Nana had already formed a first opinion. But for many reasons, she wanted to explore this girl’s heart. In doing so, she would need to reveal her own.
❧
Sara relaxed against the chair as Nana got a distant look on her face and turned toward the light. Memory spilled forth in words.
She and Daniel had been missionaries in Korea. They’d had no children, but the little Korean boys and girls at the school where Nana taught were like her own.
Nana’s face brightened. “Daniel and I taught songs to adults and children. Music is an international language. The children loved making the motions to ‘This Little Light of Mine.’ They sang it in Korean and English. That was a teaching tool as well as a witness. Oh, those little boys and girls would sing, sing, sing.”
Nana’s voice trembled. “Daniel was killed in an uprising.”
With quivering lips, but a courageous spirit, Nana spoke of the political conditions, then of her being recalled to the U.S. By that time, her parents had struck oil. Their lives were changing, their friends changed, and Nana began to see as great a need for witnessing to the wealthy as to the destitute.
“Greater in a way,” Nana said, “because the destitute are more open to recognizing their inner needs. The wealthy often have the concept they are self-sufficient because they have so many worldly goods and can take trips or buy something when there’s a nagging feeling of dissatisfaction.
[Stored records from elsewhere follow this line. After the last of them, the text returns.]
/-- The closed rational coordinate interval `{a ≤ t 0 ≤ b} ⊆ ℝ¹` is `ℚ`-semialgebraic. [folklore] -/
theorem isSemialgebraic_iccSet (a b : ℚ) :
    Literature.ModelTheory.ExponentialFields.IsSemialgebraic ℚ
      {t : Fin 1 → ℝ | (a : ℝ) ≤ t 0 ∧ t 0 ≤ (b : ℝ)} := by
  have h1 := Literature.ModelTheory.ExponentialFields.isSemialgebraic_setOf_eval_le (k := ℚ) (R := ℝ)
    (C a) (X (0 : Fin 1))
  have h2 := Literature.ModelTheory.ExponentialFields.isSemialgebraic_setOf_eval_le (k := ℚ) (R := ℝ)
    (X (0 : Fin 1)) (C b)
  simp only [aeval_X, aeval_C, eq_ratCast] at h1 h2
  simpa [setOf_and] using h1.inter h2

/-- `{a ≤ t 0 ≤ b} ⊆ ℝ¹` is the product box `∏ [a, b]`. [folklore] -/
theorem iccSet_eq_pi (a b : ℚ) :
    {t : Fin 1 → ℝ | (a : ℝ) ≤ t 0 ∧ t 0 ≤ (b : ℝ)} = Set.pi univ (fun _ => Icc (a : ℝ) b) := by
  ext t
  simp [Pi.le_def, Fin.forall_fin_one]

/-- Lebesgue measure of `{a ≤ t 0 ≤ b} ⊆ ℝ¹`. [folklore] -/
theorem volume_iccSet (a b : ℚ) :
    volume {t : Fin 1 → ℝ | (a : ℝ) ≤ t 0 ∧ t 0 ≤ (b : ℝ)} = ENNReal.ofReal ((b : ℝ) - a) := by
  rw [iccSet_eq_pi, volume_pi_pi]
  simp [Real.volume_Icc]

/-- **The interval representation `[[a,b], (b−a)⁻¹]` exists** with exactly the domain and
integrand prescribed by the engine's `stub_intervalUnit` (domain `{a ≤ t 0 ≤ b}`, constant integrand
`(b − a)⁻¹`; for `b < a` the domain is empty). Stated as an existence theorem so that this file
declares no new objects. [folklore] -/
theorem exists_intervalRep (a b : ℚ) :
    ∃ u : KZ.IntegralRep 1, u.domain = {t : Fin 1 → ℝ | (a : ℝ) ≤ t 0 ∧ t 0 ≤ (b : ℝ)} ∧
      u.integrand = fun _ => ((b - a : ℚ) : ℝ)⁻¹ :=
  ⟨{ domain := {t : Fin 1 → ℝ | (a : ℝ) ≤ t 0 ∧ t 0 ≤ (b : ℝ)}
     integrand := fun _ => ((b - a : ℚ) : ℝ)⁻¹
     isSemialgebraic_domain := isSemialgebraic_iccSet a b
     isSemialgebraicFunOn_integrand := by
       refine (isSemialgebraicFunOn_aeval (isSemialgebraic_iccSet a b) (C ((b - a)⁻¹))).congr
         fun z _ => ?_
       simp only [aeval_C, eq_ratCast]
       push_cast
       rfl
     integrableOn := by
       refine integrableOn_const ?_
       rw [volume_iccSet]
       exact ENNReal.ofReal_ne_top }, rfl, rfl⟩

/-- For `b < a` the prescribed interval domain is empty. [folklore] -/
theorem iccSet_eq_empty (a b : ℚ) (hba : b < a) :
    {t : Fin 1 → ℝ | (a : ℝ) ≤ t 0 ∧ t 0 ≤ (b : ℝ)} = ∅ := by
  ext t
  simp only [mem_setOf_eq, mem_empty_iff_false, iff_false, not_and, not_le]
  intro h
  have : (b : ℝ) < a := by exact_mod_cast hba
  linarith

/-! ## The engine's conclusion needs `s.value ≠ 0` -/

/-- **`FibredSpectatorCancellation₁` is FALSE without `s.value ≠ 0`** (the engine's conclusion with its
one hypothesis deleted): the empty spectator makes every `[s] * c` a fibred relation, and `[pt,1]` is
not a relation. [folklore] -/
theorem fibredSpectatorCancellation_false_without_value :
    ¬ ∀ (s : KZ.IntegralRep 1) (c : KZ.FormalRep),
        KZ.of s * c ∈ KZ.fibredRelations → c ∈ KZ.relations :=
  fun h => of_unit_not_mem_relations
    (h (KZ.IntegralRep.empty 1) _
      (of_mul_mem_fibredRelations_of_domain_eq_empty _ (KZ.IntegralRep.domain_empty) _))

/-- **`stub_goodWeight` is FALSE without `s.value ≠ 0`**: for the empty spectator no closed rational
interval `[a,b]`, `a < b`, lies in the domain. (Statement: the stub verbatim, hypothesis deleted.)
[folklore] -/
theorem stubGoodWeight_false_without_value :
    ¬ ∀ (s : KZ.IntegralRep 1), ∃ (a b : ℚ) (w : ℝ → ℝ) (M : ℝ), a < b ∧
        IsSemialgebraicFunOn ℚ (Set.univ : Set (Fin 1 → ℝ)) (fun t => w (t 0)) ∧
        (∀ x : ℝ, |w x| ≤ M) ∧
        (∀ t : Fin 1 → ℝ, (a : ℝ) ≤ t 0 → t 0 ≤ (b : ℝ) →
          t ∈ s.domain ∧ w (t 0) * s.integrand t = ((b - a : ℚ) : ℝ)⁻¹) ∧
        (∀ x : ℝ, (x < (a : ℝ) ∨ (b : ℝ) < x) → w x = 0) := by
  intro h
  obtain ⟨a, b, w, M, hab, -, -, hin, -⟩ := h (KZ.IntegralRep.empty 1)
  have hab' : (a : ℝ) ≤ b := by exact_mod_cast hab.le
  exact (hin (fun _ => (a : ℝ)) le_rfl hab').1

/-! ## `stub_intervalUnit` needs `a < b` -/

/-- **`stub_intervalUnit` is FALSE without `a < b`**: at `a = 1`, `b = 0` the representation
`[[1,0], (0−1)⁻¹]` (`exists_intervalRep 1 0`) has the prescribed domain `{1 ≤ t 0 ≤ 0} = ∅`, so
`[u] * [pt,1]` is a relation (empty domain) while `[pt,1]` is not. [folklore] -/
theorem stubIntervalUnit_false_without_lt :
    ¬ ∀ (a b : ℚ) (u : KZ.IntegralRep 1),
        u.domain = {t : Fin 1 → ℝ | (a : ℝ) ≤ t 0 ∧ t 0 ≤ (b : ℝ)} →
        (u.integrand = fun _ => ((b - a : ℚ) : ℝ)⁻¹) →
        ∀ c : KZ.FormalRep, KZ.of u * c - c ∈ KZ.relations := by
  intro h
  obtain ⟨u, hdom, hint⟩ := exists_intervalRep 1 0
  have h1 := h 1 0 u hdom hint (KZ.of KZ.IntegralRep.unit)
  have h2 : KZ.of u * KZ.of KZ.IntegralRep.unit ∈ KZ.relations :=
    KZ.fibredRelations_le_relations (of_mul_mem_fibredRelations_of_domain_eq_empty _
      (hdom.trans (iccSet_eq_empty 1 0 zero_lt_one)) _)
  have h3 := KZ.relations.sub_mem h2 h1
  rw [sub_sub_cancel] at h3
  exact of_unit_not_mem_relations h3

/-! ## `stub_reweighting` needs the bound `|w| ≤ M` -/

/-- `x ↦ x⁻¹` (Mathlib's total inverse, `0⁻¹ = 0`) is `ℚ`-semialgebraic on `ℝ¹`: its graph is
`{x·y = 1} ∪ {x = 0 ∧ y = 0}`. [folklore] -/
theorem isSemialgebraicFunOn_inv_coord :
    IsSemialgebraicFunOn ℚ (Set.univ : Set (Fin 1 → ℝ)) (fun t => (t 0)⁻¹) := by
  rw [isSemialgebraicFunOn_iff]
  have h1 := Literature.ModelTheory.ExponentialFields.isSemialgebraic_setOf_eval_eq_zero (k := ℚ)
    (R := ℝ) (X (0 : Fin 2) * X 1 - 1)
  have h2 := Literature.ModelTheory.ExponentialFields.isSemialgebraic_setOf_eval_eq_zero (k := ℚ)
    (R := ℝ) (X (0 : Fin 2))
  have h3 := Literature.ModelTheory.ExponentialFields.isSemialgebraic_setOf_eval_eq_zero (k := ℚ)
    (R := ℝ) (X (1 : Fin 2))
  convert h1.union (h2.inter h3) using 1
  ext z
  simp only [mem_univ, true_and, mem_setOf_eq, mem_union, mem_inter_iff, map_sub, map_mul, aeval_X,
    map_one]
  have e0 : Fin.init z 0 = z 0 := rfl
  have e1 : z (Fin.last 1) = z 1 := rfl
  rw [e0, e1]
  constructor
  · intro hz
    by_cases h0 : z 0 = 0
    · right
      exact ⟨h0, by rw [hz, h0, inv_zero]⟩
    · left
      rw [hz, mul_inv_cancel₀ h0, sub_self]
  · rintro (hz | ⟨hz0, hz1⟩)
    · have hz' : z 0 * z 1 = 1 := by linarith
      exact (inv_eq_of_mul_eq_one_right hz').symm
    · rw [hz0, hz1, inv_zero]

/-- `x ↦ x⁻¹ · C` (`C ≠ 0`) is not integrable on `[0,1] ⊆ ℝ¹` (Mathlib's
`intervalIntegrable_inv_iff`, transported along `ℝ¹ ≃ᵐ ℝ`). [folklore] -/
theorem not_integrableOn_inv_mul_const {C : ℝ} (hC : C ≠ 0) :
    ¬ IntegrableOn (fun x : Fin 1 → ℝ => (x 0)⁻¹ * C) {t : Fin 1 → ℝ | (0 : ℝ) ≤ t 0 ∧ t 0 ≤ 1} := by
  intro h
  have h1 : IntegrableOn (fun x : Fin 1 → ℝ => (x 0)⁻¹) {t : Fin 1 → ℝ | (0 : ℝ) ≤ t 0 ∧ t 0 ≤ 1} := by
    have h' : IntegrableOn (fun x : Fin 1 → ℝ => (x 0)⁻¹ * C * C⁻¹)
        {t : Fin 1 → ℝ | (0 : ℝ) ≤ t 0 ∧ t 0 ≤ 1} := h.mul_const C⁻¹
    refine h'.congr_fun (fun x _ => ?_) ?_
    · show (x 0)⁻¹ * C * C⁻¹ = (x 0)⁻¹
      rw [mul_assoc, mul_inv_cancel₀ hC, mul_one]
    · exact (isSemialgebraic_iccSet 0 1 |> fun hs => by
        simpa using Literature.ModelTheory.ExponentialFields.IsSemialgebraic.measurableSet_holds hs)
  have hmp := MeasureTheory.volume_preserving_funUnique (Fin 1) ℝ
  have hpre : {t : Fin 1 → ℝ | (0 : ℝ) ≤ t 0 ∧ t 0 ≤ 1} =
      MeasurableEquiv.funUnique (Fin 1) ℝ ⁻¹' Icc 0 1 := by
    ext x
    simp [MeasurableEquiv.funUnique, Fin.default_eq_zero]
  have hfun : (fun x : Fin 1 → ℝ => (x 0)⁻¹) = (fun t : ℝ => t⁻¹) ∘ MeasurableEquiv.funUnique (Fin 1) ℝ := by
    funext x
    simp [MeasurableEquiv.funUnique, Fin.default_eq_zero]
  rw [hpre, hfun] at h1
  have h2 : IntegrableOn (fun t : ℝ => t⁻¹) (Icc 0 1) :=
    (hmp.integrableOn_comp_preimage (MeasurableEquiv.measurableEmbedding _)).mp h1
  have h3 : IntervalIntegrable (fun t : ℝ => t⁻¹) volume 0 1 :=
    (intervalIntegrable_iff_integrableOn_Icc_of_le zero_le_one).mpr h2
  rcases intervalIntegrable_inv_iff.mp h3 with h0 | h0
  · exact zero_ne_one h0
  · exact h0 (by simp)

/-- **`stub_reweighting` is FALSE without the bound `|w| ≤ M`** (the stub verbatim with that one
hypothesis — and its now idle variable `M` — deleted): for the semialgebraic weight `w(x) = x⁻¹` the
required reweighted copy `r'` of `[[0,1], 1]` would have the non-integrable integrand `x⁻¹` on `[0,1]`.
Only the existence clause for `k = 1` is used; the additive map `φ` and the fibred clause play no
role. [folklore] -/
theorem stubReweighting_false_without_bound :
    ¬ ∀ (w : ℝ → ℝ), IsSemialgebraicFunOn ℚ (Set.univ : Set (Fin 1 → ℝ)) (fun t => w (t 0)) →
        ∃ φ : KZ.FormalRep →+ KZ.FormalRep,
          (∀ (k : ℕ) (hk : 0 < k) (r : KZ.IntegralRep k), ∃ r' : KZ.IntegralRep k,
            r'.domain = r.domain ∧ (r'.integrand = fun x => w (x ⟨0, hk⟩) * r.integrand x) ∧
            φ (KZ.of r) = KZ.of r') ∧
          ∀ c ∈ KZ.fibredRelations, φ c ∈ KZ.fibredRelations := by
  intro h
  obtain ⟨φ, hφ, -⟩ := h (fun x => x⁻¹) isSemialgebraicFunOn_inv_coord
  obtain ⟨u, hudom, huint⟩ := exists_intervalRep 0 1
  obtain ⟨r', hdom, hint, -⟩ := hφ 1 one_pos u
  have hi := r'.integrableOn
  rw [hdom, hint, hudom, huint] at hi
  have hC : (((1 : ℚ) - 0 : ℚ) : ℝ)⁻¹ ≠ 0 := by norm_num
  refine not_integrableOn_inv_mul_const hC ?_
  have hset : {t : Fin 1 → ℝ | ((0 : ℚ) : ℝ) ≤ t 0 ∧ t 0 ≤ ((1 : ℚ) : ℝ)} =
      {t : Fin 1 → ℝ | (0 : ℝ) ≤ t 0 ∧ t 0 ≤ 1} := by
    ext t; simp
  rw [hset] at hi
  exact hi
Nana led the Bible studies her parents organized.
“About five years after Daniel died, a dashing handsome attorney who’d just been elected to the state legislature came to the Bible study. His young wife had cancer. Although his career was going the way he’d hoped—his political ambitions were great—and he came from great wealth, he realized his helplessness to control some of life’s situations. He came to ask for prayer for his wife’s healing. He came every week. Finally, he asked Jesus to be his Lord and Savior.”
Nana smiled. “He led his wife to do the same.”
“That’s wonderful,” Sara interjected.
Nana nodded. “Yes, but. . .” She shook her head. “His wife died three months later. His faith hit bottom.”
Sara could have cried.
“I was able to tell him I knew how he felt. My husband and I had given up everything to go and minister to the people of Korea, yet my husband was killed. I was left without the one I loved, the one who was supposed to be my life’s mate.”
Nana reached into the pocket of her print dress for a tissue. “I begged him to hold onto Jesus, even if he didn’t feel Him. Eventually, he crossed over that gulf of grief. It was a slow, painful process. He had to accept the reality that God is the Creator, we are the creatures. God is in control, not us. We cannot do enough work to merit protection from other men’s free will. He understood that but said he felt God had let him down.”
Sara didn’t speak during Nana’s brief silence.
The older woman wiped her eyes, then continued. “I could understand that. I’d felt it too. But deep in my heart, I knew the right way to feel about God. My husband and I had known the sacrifice and the danger when we went to Korea. I told him that. Then one day, Byron said to me, ‘My heart has broken. But you know? I’m realizing that my wife and I were healed spiritually. She has more than I could ever give her. If she had been healed physically, then my faith would be based on what God can do for me in this life. That’s not what He’s about. It’s more about trusting Him and living for Him even when life doesn’t go our way. It’s a relationship with the Creator of the universe that will last throughout eternity.’ ”
Sara waited for the ending.
Nana returned the tissue to her pocket and smiled.
Sara could stand it no longer. “What happened to Byron?”
“Oh,” Nana scoffed and leaned over to touch Sara on the knee. “I left out one of the best parts. Two years later, Byron and I married. He became a congressman. But his ultimate goal was no longer to attain position. He became a wonderful Christian witness. Albert reminds me so much of him.”
Sara smiled. If Albert were half the man Nana talked about, then he would certainly be a prize for any woman.